▶ [Exercise details] Taking the line that contains "i.succ) ^ v i := by" as the first and the final line of the records as the last, write out every line between them exactly, ends included, and nothing else.

▶ [Saved entries]
/-!
# `WeightedInvariant.LocalWeightedDrop`, line `tame-four-tuple-drop`: unit monomials in any number of variables under the cobordant
# chart and the slice (the algebra of the monomial phase of the tuple game)

Crux item stmt-ResolutionOfSingularities-8899 `LocalWeightedDrop` (route `ResolutionOfSingularities/WeightedInvariant`); stub (B3)
`stub_spaceMonomialPhase` of strategist res-L1-w43-strat-1's line `tame-four-tuple-drop` (three variables; this file is dimension-generic:
`n + 1` variables).  [OURS · L1 W4.3, chain w43, unit res-L1-w43-stub-8 (seat res-D-pv-006); the dimension-generic form of the tree's
`…PlaneMonomialPhaseAux` (plane case); NOT a statement of any manuscript.]

A UNIT MONOMIAL is `u · ∏ᵢ xᵢ^{vᵢ}` with `u(0) ≠ 0`.
* `germIsNC_prodSupport` — a tuple of unit monomials (and zeros) has a support product with normal-crossing support (`GermIsNC`);
* `exists_presentation` — if the support product of `a` has normal-crossing support in the coordinates `Φ`, every non-zero entry
  `a_j∘Φ` is a unit monomial in the SAME coordinates (divisors of unit monomials, `TrackC.exists_eq_unit_mul_monomial_of_dvd`);
* `marking_le_total`, `not_bad_of_total_lt` — badness read on the exponents;
* `subst_chart_unitMonomial`, `not_X_dvd_bracket`, `factor_eq` — `(u·∏ xᵢ^{vᵢ})(chart_{w,c}) = s^{Σ wᵢvᵢ} · [U · ∏ (cᵢ + y′ᵢ)^{vᵢ}]`,
  `s ∤ [...]`: these ARE the factorisation data `(D_j, G_j)` of `TupleGame.StepDrop`;
* `slice_bracket` — at a live slot `l` (`c_l ≠ 0`) the slice `y′_l ↦ 0` of `s^N · [...]` is the unit monomial with exponents
  `N` on `s` and, on the variable coming from `x_{l.succAbove q}`, the old exponent if `c = 0` there and `0` if that coordinate became a unit;
* `newTuple_slot` — hence the successor tuple of a presented tuple at a live slot is presented BY THE IDENTITY with these exponents.
-/

set_option linter.dupNamespace false -- mandated namespace of this single-conjunct summit

namespace Summit.ResolutionOfSingularities.ResolutionOfSingularities.Theorems

open Literature.AlgebraicGeometry.Resolution

namespace TupleMonomialPhase

open MvPowerSeries

variable {k : Type} [Field k] {n e : ℕ}

/-! ### Unit monomials -/

/-- The coefficient of `u · ∏ xᵢ^{vᵢ}` at the exponent `v` is `u(0)`. -/
theorem coeff_unitMonomial_self {m : ℕ} (u : MvPowerSeries (Fin m) k) (v : Fin m → ℕ) :
    coeff (Finsupp.equivFunOnFinite.symm v) (u * ∏ i, X i ^ v i) = constantCoeff u := by
  rw [MonomialWon.prod_X_pow_eq_monomial, coeff_mul_monomial, if_pos le_rfl, tsub_self, coeff_zero_eq_constantCoeff_apply,
    mul_one]

/-- A unit monomial is non-zero. -/
theorem unitMonomial_ne_zero {m : ℕ} {u : MvPowerSeries (Fin m) k} (hu : constantCoeff u ≠ 0) (v : Fin m → ℕ) :
    u * ∏ i, X i ^ v i ≠ 0 := fun h => by
  have := coeff_unitMonomial_self u v
  rw [h, map_zero] at this
  exact hu this.symm

/-- The order of a unit monomial is at most its total exponent. -/
theorem order_unitMonomial_le {m : ℕ} {u : MvPowerSeries (Fin m) k} (hu : constantCoeff u ≠ 0) (v : Fin m → ℕ) :
    (u * ∏ i, X i ^ v i).order ≤ ((∑ i, v i : ℕ) : ℕ∞) := by
  have h := order_le (coeff_unitMonomial_self u v ▸ hu : coeff (Finsupp.equivFunOnFinite.symm v) (u * ∏ i, X i ^ v i) ≠ 0)
  refine h.trans (le_of_eq ?_)
  congr 1
  rw [Finsupp.degree_eq_sum]
  simp

/-- The order of a unit monomial is at least its total exponent. -/
theorem le_order_unitMonomial {m : ℕ} (u : MvPowerSeries (Fin m) k) (v : Fin m → ℕ) :
    ((∑ i, v i : ℕ) : ℕ∞) ≤ (u * ∏ i, X i ^ v i).order := by
  rw [MonomialWon.prod_X_pow_eq_monomial]
  have hdeg : ((∑ i, v i : ℕ) : ℕ∞) = ((Finsupp.equivFunOnFinite.symm v).degree : ℕ∞) := by
    congr 1
    rw [Finsupp.degree_eq_sum]
    simp
  calc ((∑ i, v i : ℕ) : ℕ∞) = (monomial (Finsupp.equivFunOnFinite.symm v) (1 : k)).order := by
        rw [order_monomial_of_ne_zero one_ne_zero, hdeg]
    _ ≤ u.order + (monomial (Finsupp.equivFunOnFinite.symm v) (1 : k)).order := le_add_self
    _ ≤ _ := le_order_mul

/-- Products of unit monomials are unit monomials. -/
theorem unitMonomial_mul {m : ℕ} {f g : MvPowerSeries (Fin m) k}
    (hf : ∃ (u : MvPowerSeries (Fin m) k) (v : Fin m → ℕ), constantCoeff u ≠ 0 ∧ f = u * ∏ i, X i ^ v i)
    (hg : ∃ (u : MvPowerSeries (Fin m) k) (v : Fin m → ℕ), constantCoeff u ≠ 0 ∧ g = u * ∏ i, X i ^ v i) :
    ∃ (u : MvPowerSeries (Fin m) k) (v : Fin m → ℕ), constantCoeff u ≠ 0 ∧ f * g = u * ∏ i, X i ^ v i := by
  obtain ⟨u, v, hu, rfl⟩ := hf
  obtain ⟨u', v', hu', rfl⟩ := hg
  refine ⟨u * u', v + v', by rw [map_mul]; exact mul_ne_zero hu hu', ?_⟩
  have : ∏ i, (X i : MvPowerSeries (Fin m) k) ^ (v + v') i = (∏ i, X i ^ v i) * ∏ i, X i ^ v' i := by
    rw [← Finset.prod_mul_distrib]
    exact Finset.prod_congr rfl fun i _ => by rw [Pi.add_apply, pow_add]
  rw [this]; ring

/-- A finite product of unit monomials is a unit monomial. -/
theorem unitMonomial_prod {m : ℕ} {ι : Type} (s : Finset ι) (f : ι → MvPowerSeries (Fin m) k)
    (h : ∀ i ∈ s, ∃ (u : MvPowerSeries (Fin m) k) (v : Fin m → ℕ), constantCoeff u ≠ 0 ∧ f i = u * ∏ i, X i ^ v i) :
    ∃ (u : MvPowerSeries (Fin m) k) (v : Fin m → ℕ), constantCoeff u ≠ 0 ∧ (∏ i ∈ s, f i) = u * ∏ i, X i ^ v i :=
  Finset.prod_induction f (fun g => ∃ (u : MvPowerSeries (Fin m) k) (v : Fin m → ℕ), constantCoeff u ≠ 0 ∧ g = u * ∏ i, X i ^ v i)
    (fun _ _ hf hg => unitMonomial_mul hf hg) ⟨1, 0, by simp, by simp⟩ h

/-- The identity substitution has an invertible linear part. -/
theorem isUnit_det_X {m : ℕ} :
    IsUnit (Matrix.det (Matrix.of fun i j : Fin m => coeff (Finsupp.single j 1) (X i : MvPowerSeries (Fin m) k))) := by
  have h : (Matrix.of fun i j : Fin m => coeff (Finsupp.single j 1) (X i : MvPowerSeries (Fin m) k)) = 1 := by
    ext i j
    rw [Matrix.of_apply, coeff_X, Matrix.one_apply]
    by_cases hij : i = j
    · subst hij; simp
    · rw [if_neg (fun h => hij (Finsupp.single_left_injective one_ne_zero h).symm), if_neg hij]
  rw [h, Matrix.det_one]
  exact isUnit_one

/-- A unit monomial has normal-crossing support (identity coordinates). -/
theorem germIsNC_of_unitMonomial {m : ℕ} {g : MvPowerSeries (Fin m) k}
    (hg : ∃ (u : MvPowerSeries (Fin m) k) (v : Fin m → ℕ), constantCoeff u ≠ 0 ∧ g = u * ∏ i, X i ^ v i) :
    TameFourTupleDrop.GermIsNC g := by
  obtain ⟨u, v, hu, rfl⟩ := hg
  exact ⟨X, u, v, fun i => constantCoeff_X i, isUnit_det_X, hu, by rw [subst_self]; rfl⟩

open scoped Classical in
/-- THE SUPPORT PRODUCT OF A TUPLE OF UNIT MONOMIALS (and zeros) has normal-crossing support. -/
theorem germIsNC_prodSupport {m : ℕ} (b : Fin (e + 1) → MvPowerSeries (Fin m) k)
    (h : ∀ j, b j ≠ 0 → ∃ (u : MvPowerSeries (Fin m) k) (v : Fin m → ℕ), constantCoeff u ≠ 0 ∧ b j = u * ∏ i, X i ^ v i) :
    TameFourTupleDrop.GermIsNC (TupleGame.prodSupport b) := by
  unfold TupleGame.prodSupport
  refine germIsNC_of_unitMonomial (unitMonomial_prod _ _ fun j _ => ?_)
  split_ifs with hj
  · exact ⟨1, 0, by simp, by simp⟩
  · exact h j hj

/-! ### Presentations -/

open scoped Classical in
/-- PRESENTATIONS EXIST: if the support product of `a` has normal-crossing support in the coordinates `Φ`, every non-zero entry
`a_j∘Φ` is a unit monomial in the SAME coordinates (it divides a unit monomial). -/
theorem exists_presentation {m : ℕ} (a : Fin (e + 1) → MvPowerSeries (Fin m) k)
    (h : TameFourTupleDrop.GermIsNC (TupleGame.prodSupport a)) :
    ∃ Φ : Fin m → MvPowerSeries (Fin m) k, (∀ i, constantCoeff (Φ i) = 0) ∧
      IsUnit (Matrix.det (Matrix.of fun i j => coeff (Finsupp.single j 1) (Φ i))) ∧
      ∀ j, ∃ v : Fin m → ℕ, a j ≠ 0 → ∃ u : MvPowerSeries (Fin m) k, constantCoeff u ≠ 0 ∧
        subst Φ (a j) = u * ∏ i, X i ^ v i := by
  obtain ⟨Φ, u, v, hΦ0, hdet, hu, hsub⟩ := h
  refine ⟨Φ, hΦ0, hdet, fun j => ?_⟩
  by_cases hj : a j = 0
  · exact ⟨0, fun h => absurd hj h⟩
  · have hΦ : HasSubst Φ := hasSubst_of_constantCoeff_zero hΦ0
    have hdvd : subst Φ (a j) ∣ u * ∏ i, X i ^ v i := by
      rw [← hsub]
      unfold TupleGame.prodSupport
      rw [← coe_substAlgHom hΦ, map_prod]
      refine dvd_trans ?_ (Finset.dvd_prod_of_mem _ (Finset.mem_univ j))
      simp [hj]
    obtain ⟨u', v', hu', heq⟩ := TrackC.exists_eq_unit_mul_monomial_of_dvd u hu v _ hdvd
    exact ⟨v', fun _ => ⟨u', hu', heq⟩⟩

/-- In a presentation of a BAD tuple the exponents satisfy `m_j ≤ Σᵢ v_{j,i}`. -/
theorem marking_le_total {m : ℕ} {a : Fin (e + 1) → MvPowerSeries (Fin m) k} (hbad : TupleGame.Bad a)
    {Φ : Fin m → MvPowerSeries (Fin m) k} (hΦ0 : ∀ i, constantCoeff (Φ i) = 0) {j : Fin (e + 1)} (hj : a j ≠ 0)
    {u : MvPowerSeries (Fin m) k} (hu : constantCoeff u ≠ 0) {v : Fin m → ℕ} (h : subst Φ (a j) = u * ∏ i, X i ^ v i) :
    TupleGame.marking e j ≤ ∑ i, v i := by
  have h1 := (hbad j).resolve_left hj
  have h2 := PlaneMonomialPhase.order_le_order_subst Φ hΦ0 (a j)
  rw [h] at h2
  exact_mod_cast h1.trans (h2.trans (order_unitMonomial_le hu v))

/-- A tuple with a unit-monomial entry of total exponent `< m_j` is not bad. -/
theorem not_bad_of_total_lt {m : ℕ} {b : Fin (e + 1) → MvPowerSeries (Fin m) k} {j : Fin (e + 1)}
    {u : MvPowerSeries (Fin m) k} (hu : constantCoeff u ≠ 0) {v : Fin m → ℕ} (h : b j = u * ∏ i, X i ^ v i)
    (hlt : ∑ i, v i < TupleGame.marking e j) : ¬ TupleGame.Bad b := by
  intro hbad
  rcases hbad j with h0 | hle
  · exact unitMonomial_ne_zero hu v (h ▸ h0)
  · rw [h] at hle
    have := hle.trans (order_unitMonomial_le hu v)
    exact absurd hlt (not_lt.mpr (by exact_mod_cast this))

/-! ### Unit monomials under the cobordant chart -/

/-- THE TRANSFORM OF A UNIT MONOMIAL: `(u·∏ xᵢ^{vᵢ})(chart_{w,c}) = s^{Σ wᵢ vᵢ} · [u(chart) · ∏ (cᵢ + y′ᵢ)^{vᵢ}]`. -/
theorem subst_chart_unitMonomial (w : Fin n → ℕ) (c : Fin n → k) (hc : ∀ i, w i = 0 → c i = 0)
    (u : MvPowerSeries (Fin n) k) (v : Fin n → ℕ) :
    subst (CobordantChart.chart w c) (u * ∏ i, X i ^ v i) =
      X 0 ^ (∑ i, w i * v i) * (subst (CobordantChart.chart w c) u * ∏ i, (C (c i) + X i.succ) ^ v i) := by
  have hchs := CobordantChart.hasSubst_chart w c hc
  rw [← coe_substAlgHom hchs, map_mul, map_prod]
  simp_rw [map_pow, coe_substAlgHom, subst_X hchs, CobordantChart.chart_apply, mul_pow, ← pow_mul, Finset.prod_mul_distrib,
    Finset.prod_pow_eq_pow_sum]
  ring

/-- `s ∤ U · ∏ (cᵢ + y′ᵢ)^{vᵢ}` for a unit `U` (`s` is prime and divides no factor). -/
theorem not_X_dvd_bracket {U : MvPowerSeries (Fin (n + 1)) k} (hU : constantCoeff U ≠ 0) (c : Fin n → k) (v : Fin n → ℕ) :
    ¬ X 0 ∣ U * ∏ i, (C (c i) + X i.succ) ^ v i := by
  classical
  have hp : Prime (X (0 : Fin (n + 1)) : MvPowerSeries (Fin (n + 1)) k) := MvPowerSeries.prime_X' k 0
  have hlin : ∀ (r : k) (i : Fin n), ¬ (X (0 : Fin (n + 1)) : MvPowerSeries (Fin (n + 1)) k) ∣ C r + X i.succ := by
    intro r i h
    rw [X_dvd_iff] at h
    have h0 : (Finsupp.single (i.succ : Fin (n + 1)) 1 : Fin (n + 1) →₀ ℕ) 0 = 0 := by
      rw [Finsupp.single_apply, if_neg (Fin.succ_ne_zero i)]
    have h1 := h (Finsupp.single i.succ 1) h0
    rw [map_add, coeff_C, coeff_X, if_neg (Finsupp.single_ne_zero.mpr one_ne_zero), if_pos rfl, zero_add] at h1
    exact one_ne_zero h1
  intro h
  rcases hp.dvd_or_dvd h with h1 | h2
  · rw [X_dvd_iff] at h1
    have h0 := h1 0 (Finsupp.zero_apply (a := (0 : Fin (n + 1))))
    rw [coeff_zero_eq_constantCoeff_apply] at h0
    exact hU h0
  · obtain ⟨i, -, hi⟩ := hp.exists_mem_finset_dvd h2
    exact hlin (c i) i (hp.dvd_of_dvd_pow hi)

▶ [Exercise answer]
    ¬ X 0 ∣ U * ∏ i, (C (c i) + X i.succ) ^ v i := by
  classical
  have hp : Prime (X (0 : Fin (n + 1)) : MvPowerSeries (Fin (n + 1)) k) := MvPowerSeries.prime_X' k 0
  have hlin : ∀ (r : k) (i : Fin n), ¬ (X (0 : Fin (n + 1)) : MvPowerSeries (Fin (n + 1)) k) ∣ C r + X i.succ := by
    intro r i h
    rw [X_dvd_iff] at h
    have h0 : (Finsupp.single (i.succ : Fin (n + 1)) 1 : Fin (n + 1) →₀ ℕ) 0 = 0 := by
      rw [Finsupp.single_apply, if_neg (Fin.succ_ne_zero i)]
    have h1 := h (Finsupp.single i.succ 1) h0
    rw [map_add, coeff_C, coeff_X, if_neg (Finsupp.single_ne_zero.mpr one_ne_zero), if_pos rfl, zero_add] at h1
    exact one_ne_zero h1
  intro h
  rcases hp.dvd_or_dvd h with h1 | h2
  · rw [X_dvd_iff] at h1
    have h0 := h1 0 (Finsupp.zero_apply (a := (0 : Fin (n + 1))))
    rw [coeff_zero_eq_constantCoeff_apply] at h0
    exact hU h0
  · obtain ⟨i, -, hi⟩ := hp.exists_mem_finset_dvd h2
    exact hlin (c i) i (hp.dvd_of_dvd_pow hi)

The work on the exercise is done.